▶ **What the task asks**: Each line of the material should be retyped without alteration.

▶ **Input**:
/-! ### Lemma 6.3 (ii), (iii) — rows F-1662, F-2837, F-1705 -/

/-- **[SemiAnbd] Lemma 6.3 (ii) and (iii), both cases, at `X`** (the `X`-instance of F-1705) from (L-η′)
+ (L-Ex310) + (L-sing′). [cite: MochizukiSemiAnbd2006, Lem 6.3(ii)-(iii) p.70] -/
theorem denseSubgroups_of_specialFibreTower_of_eventually_singular (d : X.GroupLevelData)
    (T : SpecialFibreTower X.DeltaTemp)
    (hP0 : ∀ i, ((T.admKer i).map X.DeltaTemp.subtype).Normal)
    (hlim : ∀ U ∈ 𝓝 (1 : X.DeltaTemp), ∀ i₀ : ℕ, ∃ i, i₀ ≤ i ∧ ∃ V ∈ 𝓝 (1 : (T.chart i).G),
      ∀ n : T.N i, T.adm i n ∈ V → (n : X.DeltaTemp) ∈ U)
    (i₀ : ℕ) (hfinV : ∀ i, i₀ ≤ i → Finite (T.Gc i).graph.Vertex)
    (hfinE : ∀ i, i₀ ≤ i → Finite (T.Gc i).graph.Edge) (hcoh : ∀ i, i₀ ≤ i → (T.Gc i).IsCoherent)
    (hcl : ∀ i, i₀ ≤ i → ∃ e : (T.Gc i).graph.Edge, (T.Gc i).graph.IsClosedEdge e) :
    X.PiTempDFGIffDOF ∧ X.DeltaTempDFGIffDOF ∧ X.PiTempDenseDOFConjugator ∧
      X.DeltaTempDenseDOFConjugator :=
  X.denseSubgroups_of_tower d (X.tower_of_specialFibreTower_of_eventually_singular' d T hP0 hlim i₀ hfinV hfinE hcoh hcl)

/-- **[SemiAnbd] Lemma 6.3 (iii) for `F = Δ^temp_X` at `X`** (row F-1662 `DeltaTempDenseDOFConjugator`)
from (L-η′) + (L-Ex310) + (L-sing′). [cite: MochizukiSemiAnbd2006, Lem 6.3(iii) p.70] -/
theorem deltaTempDenseDOFConjugator_of_specialFibreTower_of_eventually_singular (d : X.GroupLevelData)
    (T : SpecialFibreTower X.DeltaTemp)
    (hP0 : ∀ i, ((T.admKer i).map X.DeltaTemp.subtype).Normal)
    (hlim : ∀ U ∈ 𝓝 (1 : X.DeltaTemp), ∀ i₀ : ℕ, ∃ i, i₀ ≤ i ∧ ∃ V ∈ 𝓝 (1 : (T.chart i).G),
      ∀ n : T.N i, T.adm i n ∈ V → (n : X.DeltaTemp) ∈ U)
    (i₀ : ℕ) (hfinV : ∀ i, i₀ ≤ i → Finite (T.Gc i).graph.Vertex)
    (hfinE : ∀ i, i₀ ≤ i → Finite (T.Gc i).graph.Edge) (hcoh : ∀ i, i₀ ≤ i → (T.Gc i).IsCoherent)
    (hcl : ∀ i, i₀ ≤ i → ∃ e : (T.Gc i).graph.Edge, (T.Gc i).graph.IsClosedEdge e) :
    X.DeltaTempDenseDOFConjugator :=
  (X.denseSubgroups_of_specialFibreTower_of_eventually_singular d T hP0 hlim i₀ hfinV hfinE hcoh hcl).2.2.2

▶ **Task answer**:
/-! ### Lemma 6.3 (ii), (iii) — rows F-1662, F-2837, F-1705 -/

/-- **[SemiAnbd] Lemma 6.3 (ii) and (iii), both cases, at `X`** (the `X`-instance of F-1705) from (L-η′)
+ (L-Ex310) + (L-sing′). [cite: MochizukiSemiAnbd2006, Lem 6.3(ii)-(iii) p.70] -/
theorem denseSubgroups_of_specialFibreTower_of_eventually_singular (d : X.GroupLevelData)
    (T : SpecialFibreTower X.DeltaTemp)
    (hP0 : ∀ i, ((T.admKer i).map X.DeltaTemp.subtype).Normal)
    (hlim : ∀ U ∈ 𝓝 (1 : X.DeltaTemp), ∀ i₀ : ℕ, ∃ i, i₀ ≤ i ∧ ∃ V ∈ 𝓝 (1 : (T.chart i).G),
      ∀ n : T.N i, T.adm i n ∈ V → (n : X.DeltaTemp) ∈ U)
    (i₀ : ℕ) (hfinV : ∀ i, i₀ ≤ i → Finite (T.Gc i).graph.Vertex)
    (hfinE : ∀ i, i₀ ≤ i → Finite (T.Gc i).graph.Edge) (hcoh : ∀ i, i₀ ≤ i → (T.Gc i).IsCoherent)
    (hcl : ∀ i, i₀ ≤ i → ∃ e : (T.Gc i).graph.Edge, (T.Gc i).graph.IsClosedEdge e) :
    X.PiTempDFGIffDOF ∧ X.DeltaTempDFGIffDOF ∧ X.PiTempDenseDOFConjugator ∧
      X.DeltaTempDenseDOFConjugator :=
  X.denseSubgroups_of_tower d (X.tower_of_specialFibreTower_of_eventually_singular' d T hP0 hlim i₀ hfinV hfinE hcoh hcl)

/-- **[SemiAnbd] Lemma 6.3 (iii) for `F = Δ^temp_X` at `X`** (row F-1662 `DeltaTempDenseDOFConjugator`)
from (L-η′) + (L-Ex310) + (L-sing′). [cite: MochizukiSemiAnbd2006, Lem 6.3(iii) p.70] -/
theorem deltaTempDenseDOFConjugator_of_specialFibreTower_of_eventually_singular (d : X.GroupLevelData)
    (T : SpecialFibreTower X.DeltaTemp)
    (hP0 : ∀ i, ((T.admKer i).map X.DeltaTemp.subtype).Normal)
    (hlim : ∀ U ∈ 𝓝 (1 : X.DeltaTemp), ∀ i₀ : ℕ, ∃ i, i₀ ≤ i ∧ ∃ V ∈ 𝓝 (1 : (T.chart i).G),
      ∀ n : T.N i, T.adm i n ∈ V → (n : X.DeltaTemp) ∈ U)
    (i₀ : ℕ) (hfinV : ∀ i, i₀ ≤ i → Finite (T.Gc i).graph.Vertex)
    (hfinE : ∀ i, i₀ ≤ i → Finite (T.Gc i).graph.Edge) (hcoh : ∀ i, i₀ ≤ i → (T.Gc i).IsCoherent)
    (hcl : ∀ i, i₀ ≤ i → ∃ e : (T.Gc i).graph.Edge, (T.Gc i).graph.IsClosedEdge e) :
    X.DeltaTempDenseDOFConjugator :=
  (X.denseSubgroups_of_specialFibreTower_of_eventually_singular d T hP0 hlim i₀ hfinV hfinE hcoh hcl).2.2.2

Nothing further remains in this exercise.